The rats receiving the combination of epinephrine and lidocaine had higher mean arterial pressure and heart rates during infusion than those receiving lidocaine alone. After termination of infusion, these values decreased and there were no differences between the control and experimental groups. Rats in the epinephrine/lidocaine group had more convulsions and higher overall concentrations of unbound lidocaine than those in the lidocaine-only group. The concomitant administration of epinephrine enhanced the toxicity of intravenously administered lidocaine to the central nervous system and suggested an increased risk of seizures from intravascular injection of lidocaine if epinephrine were added.

In an attempt to reduce the incidence of chronic amputation pain, Nikolajsen et al.  examined the effect of oral gabapentin compared to placebo in 46 patients scheduled for lower limb amputation. Surgeries were conducted with either spinal or general anesthesia, and bupivacaine was given epidurally until 2 or 3 days after amputation. Opioids were used to supplement epidural pain treatment and for treating pain when the epidural catheters were removed.

Patients received one oral capsule (300 mg gabapentin or placebo) on the first postoperative day. The dose was gradually increased until postoperative days 13–30, when patients received eight capsules (2400 mg gabapentin). If patients experienced intolerable side effects, they were allowed to stay on lower doses of the drug for the remainder of the study period. Patients who did not tolerate a minimum dose of 900 mg gabapentin were withdrawn from the study.

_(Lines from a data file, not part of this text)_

import Summits.ResolutionOfSingularities.ResolutionOfSingularities.Theorems.PurelyInseparableDim4ResConeCInfLayerPrime
import HarnessLib
import HarnessLib.Audit.Tags

/-!
# Purely inseparable four-folds — KILLERS of the flagless branch, every prime: a line TOP is carried by every translated slot step; a
# `κ`-killer `x_j^{a+1}x_i²x_u^{d−c−a}x_f^c` (`a ≥ 2`) of a flagless state forbids EVERY `κ`-step and survives EVERY `o`-step; the ♯-flag
# `x_j³x_i³x_u^{d−2}` is carried in regime R (cell `res-dim4-pi`, K2(p) lane, power-cone light-pair line, flagless branch, FILE ♯3)

[OURS · counted 0 · cell `res-dim4-pi` · K2(p) lane (holder res-dim4-p-12 g5); seat res-dim4-p-3 g6 (MEMO `res-dim4-p-3/MEMO-g6-FLAGLESS-SHARP.md`
(F3), (U♯)).]  Nothing here proves K2(p) for any `p`, any TAIL(p, p−1, 3), `NoIsolatedTrap p p`, the Cossart–Jannsen–Saito theorem or resolution of
singularities in dimension ≥ 4 / characteristic `p` — NOT proved.  AI kernel work, weaker than expert review.  Exponent algebra of OUR frame.

F-exponents `(e_j, e_i, e_u, e_f)`; `d + 1 = p`.
* §1 **`coeff_top_step_translate_u`** — if `E_j = n`, `|E| = p + n` and every parent monomial on the line of `E` (`|δ| = p + n`, `δ_i = E_i`,
  `δ_f = E_f`) has `δ_j ≥ n`, then `E` is the TOP of its line and its coefficient is CARRIED by the slot step in the chart of `j` translated by
  ANY `β·e_u` (♯1's flag invariance is `n = 2` with the exact ledger; the ♯-flag `x_j³x_i³x_u^{d−2}` of regime R is `n = 3`:
  **`coeff_sharpFlag_step_translate_u`**).
* §2 **`not_regime_step_translate_u_of_killer`** (MEMO (F3)) — a FLAGLESS straight exact-ledger state carrying a `κ`-KILLER
  `x_j^{a+1}x_i²x_u^{d−c−a}x_f^c` (`2 ≤ a ≤ d − c`, `c + 2 ≤ d`) has NO in-regime `κ`-child for ANY translation `β`: the killer's `κ`-line is the flag
  line, whose Hasse sums would all be child coefficients below degree `d + 3` or the (zero) flag.
* §3 **`coeff_killer_step_translate_other`** — the same killer is CARRIED by every `o`-step (any `β′`): it is the top of its `o`-line.  So a killer
  freezes the chart to `o` for ever — impossible in an infinite isolated chain by the free-tail lemma (`noIsolatedFreeTailAt_self`).
[cite: Hauser2010, §§F–G] [cite: CossartJannsenSaito2020, Lemma 13.2, Thm. 3.14]
bears_on: LADDER-RESOLUTION:D157-DOOR2 (res-dim4-pi · K2(p) · power cones · flagless branch ♯3).  Supports
stmt-ResolutionOfSingularities-16155 (helper).
-/

set_option linter.dupNamespace false -- mandated namespace of this single-conjunct summit

noncomputable section

namespace Summit.ResolutionOfSingularities.ResolutionOfSingularities.Theorems.PIDim4

namespace ResCone

open MvPolynomial Finset
open Literature.AlgebraicGeometry.Resolution
open Literature.AlgebraicGeometry.Resolution.CentreBlowup
open Literature.AlgebraicGeometry.Resolution.Hauser2010
open Literature.AlgebraicGeometry.Resolution.HauserPerlega2019

variable {K : Type} [Field K] [DecidableEq K]

section Step

variable {j i u f : Fin 4} (hji : j ≠ i) (hju : j ≠ u) (hjf : j ≠ f) (hiu : i ≠ u) (hif : i ≠ f) (huf : u ≠ f)
include hji hju hjf hiu hif huf

/-! ## 1. The top of a line is carried by every translated slot step -/

/-- **THE TOP OF A LINE IS CARRIED** by the slot step in the chart of `j` translated by ANY `β·e_u`: if `E_j = n`, `|E| = p + n`, `E` is not a
`p`-th power exponent, and every parent monomial `δ` with `|δ| = p + n`, `δ_i = E_i`, `δ_f = E_f` has `n ≤ δ_j` (so `δ_u ≤ E_u`), then
`coeff E (child) = coeff E (parent)`. [OURS] [cite: Hauser2010, §§F–G] -/
theorem coeff_top_step_translate_u (p : ℕ) (s : State K) (hq : ((p : ℕ) : ℕ∞) ≤ ordAlong Finset.univ s.F) (β : K)
    {E : Fin 4 →₀ ℕ} {n : ℕ} (hEj : E j = n) (hdeg : E.degree = p + n) (hnp : ¬ IsPthPowerExponent p E)
    (hmin : ∀ δ ∈ s.F.support, δ.degree = p + n → δ i = E i → δ f = E f → n ≤ δ j) :
    coeff E (CentreBlowup.step p Finset.univ j (Function.update (0 : Fin 4 → K) u β) s).F = coeff E s.F := by
  classical
  set γ : Fin 4 →₀ ℕ := E.erase j with hγ
  have hγj : γ j = 0 := by rw [hγ, Finsupp.erase_same]
  have hEγ : E = γ + Finsupp.single j (p + n - p) := by rw [Nat.add_sub_cancel_left, hγ, ← hEj, Finsupp.erase_add_single]
  have hγi : γ i = E i := by rw [hγ, Finsupp.erase_ne hji.symm]
  have hγu : γ u = E u := by rw [hγ, Finsupp.erase_ne hju.symm]
  have hγf : γ f = E f := by rw [hγ, Finsupp.erase_ne hjf.symm]
  have hEq := degree_eq_quad hji hju hjf hiu hif huf E
  rw [hEγ] at hnp
  rw [hEγ, coeff_step_translate_u hji hju hjf hiu hif huf p s hq β (Nat.le_add_right p n) γ hγj hnp, ← hEγ]
  rw [Finset.sum_eq_single E]
  · rw [hγu, Nat.choose_self, Nat.sub_self, pow_zero, Nat.cast_one, one_mul, one_mul]
  · intro δ hδ hne
    rw [Finset.mem_filter] at hδ
    obtain ⟨hmem, hm, hi, hf⟩ := hδ
    have hδj := hmin δ hmem hm (hi.trans hγi) (hf.trans hγf)
    have hδq := degree_eq_quad hji hju hjf hiu hif huf δ
    rcases Nat.lt_or_ge (δ u) (γ u) with hlt | hge
    · rw [Nat.choose_eq_zero_of_lt hlt, Nat.cast_zero, zero_mul, zero_mul]
    · exfalso
      apply hne
      rw [hγu] at hge
      rw [hγi] at hi
      rw [hγf] at hf
      exact eq_of_line_of_apply_u_eq hji hju hjf hiu hif huf hm hdeg hi hf (by omega)
  · intro hnot
    by_cases h0 : coeff E s.F = 0
    · rw [h0, mul_zero]
    · exfalso
      exact hnot (Finset.mem_filter.mpr ⟨mem_support_iff.mpr h0, hdeg, hγi.symm, hγf.symm⟩)

/-- **THE ♯-FLAG IS CARRIED in regime R** (`d + 1 = p`, `4 ≤ d`): if every `f`-free parent monomial has `e_j ≥ 3` (residual `κ`-exponent
`≥ 2`), the coefficient `g` of `x_j³x_i³x_u^{d−2}` — the residual `κ²o²u^{d−2}`, isolation's u-witness of the flagless branch — is carried by the slot
step in the chart of `j` translated by ANY `β·e_u`. [OURS] [cite: Hauser2010, §§F–G] -/
theorem coeff_sharpFlag_step_translate_u (p : ℕ) {d : ℕ} (hdp : d + 1 = p) (hd4 : 4 ≤ d) (s : State K)
    (hq : ((p : ℕ) : ℕ∞) ≤ ordAlong Finset.univ s.F) (hR : ∀ e ∈ s.F.support, e f = 0 → 3 ≤ e j) (β : K) :
    coeff (Finsupp.single j 3 + Finsupp.single i 3 + Finsupp.single u (d - 2) + Finsupp.single f 0)
        (CentreBlowup.step p Finset.univ j (Function.update (0 : Fin 4 → K) u β) s).F =
      coeff (Finsupp.single j 3 + Finsupp.single i 3 + Finsupp.single u (d - 2) + Finsupp.single f 0) s.F := by
  obtain ⟨h1, h2, h3, h4⟩ := quad_apply hji hju hjf hiu hif huf 3 3 (d - 2) 0
  refine coeff_top_step_translate_u hji hju hjf hiu hif huf p s hq β h1 (by rw [degree_quad]; omega) ?_ ?_
  · rw [isPthPowerExponent_iff]
    intro h
    have := Nat.le_of_dvd (by norm_num) (h2 ▸ h i)
    omega
  · intro δ hδ _ _ hf
    exact hR δ hδ (by rw [hf, h4])

/-! ## 2. A `κ`-killer of a flagless state forbids every `κ`-step -/

/-- **A `κ`-KILLER FORBIDS EVERY `κ`-STEP** (MEMO (F3); `d + 1 = p`, `2 ≤ d`).  Parent `s`: order `≥ d + 2`, straight, exact ledger, FLAGLESS
at contact exponent `c` (`coeff x_j²x_i²x_u^{d−1−c}x_f^c = 0`, `c + 2 ≤ d`), carrying the killer `x_j^{a+1}x_i²x_u^{d−c−a}x_f^c` (`2 ≤ a ≤ d − c`).
Then for EVERY `β` the child of the slot step in the chart of `j` translated by `β·e_u` is NOT in regime: some child monomial of degree
`< d + 3` other than the cone survives. [OURS] [cite: Hauser2010, §§F–G] [cite: CossartJannsenSaito2020, Thm. 3.14] -/
theorem not_regime_step_translate_u_of_killer (p : ℕ) [hp : Fact p.Prime] {d : ℕ} (hdp : d + 1 = p) (hd2 : 2 ≤ d) (s : State K)
    (hq : ((p : ℕ) : ℕ∞) ≤ ordAlong Finset.univ s.F)
    (hled : ∀ e ∈ s.F.support, e f ≤ d - 1 → 2 ≤ e j ∧ 2 ≤ e i) {a c : ℕ} (hac : a ≤ d - c) (hc : c + 2 ≤ d)
    (hflag : coeff (Finsupp.single j 2 + Finsupp.single i 2 + Finsupp.single u (d - 1 - c) + Finsupp.single f c) s.F = 0)
    (hkill : coeff (Finsupp.single j (a + 1) + Finsupp.single i 2 + Finsupp.single u (d - c - a) + Finsupp.single f c) s.F ≠ 0)
    (β : K) :
    ¬ (∀ E ∈ (CentreBlowup.step p Finset.univ j (Function.update (0 : Fin 4 → K) u β) s).F.support,
        d + 3 ≤ E.degree ∨ E = Finsupp.single j 1 + Finsupp.single i 1 + Finsupp.single u 0 + Finsupp.single f d) := by
  classical
  intro hreg
  have hp3 : 3 ≤ p := by have := hp.out.two_le; omega
  set s₁ := CentreBlowup.step p Finset.univ j (Function.update (0 : Fin 4 → K) u β) s with hs₁
  obtain ⟨hKj, hKi, hKu, hKf⟩ := quad_apply hji hju hjf hiu hif huf (a + 1) 2 (d - c - a) c
  -- the `κ`-line of the killer: `|δ| = d + 3`, `δ_i = 2`, `δ_f = c`; members have `δ_j ≥ 2`, so `δ_u ≤ d − 1 − c`
  have htop : ∀ δ ∈ s.F.support, δ.degree = d + 3 → δ i = 2 → δ f = c → δ u ≤ d - 1 - c := by
    intro δ hδ hm hi hf
    have h2 := (hled δ hδ (by omega)).1
    have := degree_eq_quad hji hju hjf hiu hif huf δ
    omega
  have hvan : ∀ J, J ≤ d - 1 - c →
      ∑ δ ∈ s.F.support with (δ.degree = d + 3 ∧ δ i = 2 ∧ δ f = c),
        ((δ u).choose J : K) * β ^ (δ u - J) * coeff δ s.F = 0 := by
    intro J hJ
    set γ : Fin 4 →₀ ℕ := Finsupp.single i 2 + Finsupp.single u J + Finsupp.single f c with hγ
    have hγj : γ j = 0 := by
      rw [hγ, Finsupp.add_apply, Finsupp.add_apply, Finsupp.single_eq_of_ne hji, Finsupp.single_eq_of_ne hju,
        Finsupp.single_eq_of_ne hjf]; simp
    have hγi : γ i = 2 := by
      rw [hγ, Finsupp.add_apply, Finsupp.add_apply, Finsupp.single_eq_same, Finsupp.single_eq_of_ne hiu,
        Finsupp.single_eq_of_ne hif]; simp
    have hγu : γ u = J := by
      rw [hγ, Finsupp.add_apply, Finsupp.add_apply, Finsupp.single_eq_of_ne hiu.symm, Finsupp.single_eq_same,
        Finsupp.single_eq_of_ne huf]; simp
    have hγf : γ f = c := by
      rw [hγ, Finsupp.add_apply, Finsupp.add_apply, Finsupp.single_eq_of_ne hif.symm, Finsupp.single_eq_of_ne huf.symm,
        Finsupp.single_eq_same]; simp
    have hnp : ¬ IsPthPowerExponent p (γ + Finsupp.single j (d + 3 - p)) := by
      rw [isPthPowerExponent_iff]
      intro h
      have h2 := h j
      rw [Finsupp.add_apply, hγj, zero_add, Finsupp.single_eq_same, show d + 3 - p = 2 by omega] at h2
      have := Nat.le_of_dvd (by norm_num) h2
      omega
    have key := coeff_step_translate_u hji hju hjf hiu hif huf p s hq β (show p ≤ d + 3 by omega) γ hγj hnp
    simp only [hγi, hγu, hγf] at key
    rw [← key]
    rcases Nat.lt_or_ge J (d - 1 - c) with hlt | hge
    · -- below degree `d + 3` and not the cone: absent from the in-regime child
      refine notMem_support_iff.mp fun hmem₁ => ?_
      rcases hreg _ hmem₁ with hge | hcone
      · have hdegγ : (γ + Finsupp.single j (d + 3 - p)).degree = 2 + J + c + (d + 3 - p) := by
          rw [map_add, Finsupp.degree_single, hγ, map_add, map_add, Finsupp.degree_single, Finsupp.degree_single,
            Finsupp.degree_single]
        rw [hdegγ] at hge
        omega
      · have hj2 : (γ + Finsupp.single j (d + 3 - p)) j =
            (Finsupp.single j 1 + Finsupp.single i 1 + Finsupp.single u 0 + Finsupp.single f d : Fin 4 →₀ ℕ) j := by
          rw [hcone]
        rw [Finsupp.add_apply, hγj, Finsupp.single_eq_same, (quad_apply hji hju hjf hiu hif huf 1 1 0 d).1] at hj2
        omega
    · -- the top sum is the child's flag, equal to the parent's flag, which is zero
      have hJ' : J = d - 1 - c := le_antisymm hJ hge
      have hexp : γ + Finsupp.single j (d + 3 - p) =
          Finsupp.single j 2 + Finsupp.single i 2 + Finsupp.single u (d - 1 - c) + Finsupp.single f c := by
        rw [show d + 3 - p = 2 by omega, hγ, hJ']
        abel
      rw [hexp, coeff_flag_step_translate_u hji hju hjf hiu hif huf p hdp hd2 s hq (fun e he hef => (hled e he hef).1) β hc, hflag]
  have hzero := line_eq_zero_of_hasse_vanish hji hju hjf hiu hif huf s.F (d + 3) 2 c β (d - 1 - c) htop hvan
    (Finsupp.single j (a + 1) + Finsupp.single i 2 + Finsupp.single u (d - c - a) + Finsupp.single f c)
    (by rw [degree_quad]; omega) hKi hKf
  exact hkill hzero

/-! ## 3. A `κ`-killer survives every `o`-step -/

/-- **A `κ`-KILLER SURVIVES EVERY `o`-STEP** (`d + 1 = p`, `2 ≤ d`): with the exact ledger, the coefficient of `x_j^{a+1}x_i²x_u^{d−c−a}x_f^c`
(`a ≤ d − c`, `c + 1 ≤ d`) is carried by the slot step in the chart of the OTHER slot `i` translated by ANY `β′·e_u` (it is the top of its
`o`-line).  With §2: once a `κ`-killer is born the chain takes the chart `o` for ever. [OURS] [cite: Hauser2010, §§F–G] -/
theorem coeff_killer_step_translate_other (p : ℕ) [hp : Fact p.Prime] {d : ℕ} (hdp : d + 1 = p) (hd2 : 2 ≤ d) (s : State K)
    (hq : ((p : ℕ) : ℕ∞) ≤ ordAlong Finset.univ s.F) (hled : ∀ e ∈ s.F.support, e f ≤ d - 1 → 2 ≤ e j ∧ 2 ≤ e i)
    {a c : ℕ} (hac : a ≤ d - c) (hc : c + 1 ≤ d) (β' : K) :
    coeff (Finsupp.single j (a + 1) + Finsupp.single i 2 + Finsupp.single u (d - c - a) + Finsupp.single f c)
        (CentreBlowup.step p Finset.univ i (Function.update (0 : Fin 4 → K) u β') s).F =
      coeff (Finsupp.single j (a + 1) + Finsupp.single i 2 + Finsupp.single u (d - c - a) + Finsupp.single f c) s.F := by
  have hp3 : 3 ≤ p := by have := hp.out.two_le; omega
  obtain ⟨hKj, hKi, hKu, hKf⟩ := quad_apply hji hju hjf hiu hif huf (a + 1) 2 (d - c - a) c
  refine coeff_top_step_translate_u hji.symm hiu hif hju hjf huf p s hq β' hKi (by rw [degree_quad]; omega) ?_ ?_
  · rw [isPthPowerExponent_iff]
    intro h
    have := Nat.le_of_dvd (by norm_num) (hKi ▸ h i)
    omega
  · intro δ hδ _ _ hf
    exact (hled δ hδ (by rw [hf, hKf]; omega)).2

end Step

end ResCone

end Summit.ResolutionOfSingularities.ResolutionOfSingularities.Theorems.PIDim4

Incidence and intensity of stump pain and phantom pain were assessed for 30 days postsurgery using a numeric rating scale. The authors conducted patient interviews after 7, 14, and 30 days and at the 3-month and 6-month marks. Results from 41 patients were included in data analysis. Gabapentin administered in the first 30 days after amputation did not reduce the incidence or intensity of postamputation pain. It is possible that for patients in this study, who experienced high levels of preoperative pain, central sensitization of second-order neurons in the dorsal horn had already occurred and rendered them more resistant to postoperative treatment with the study drug.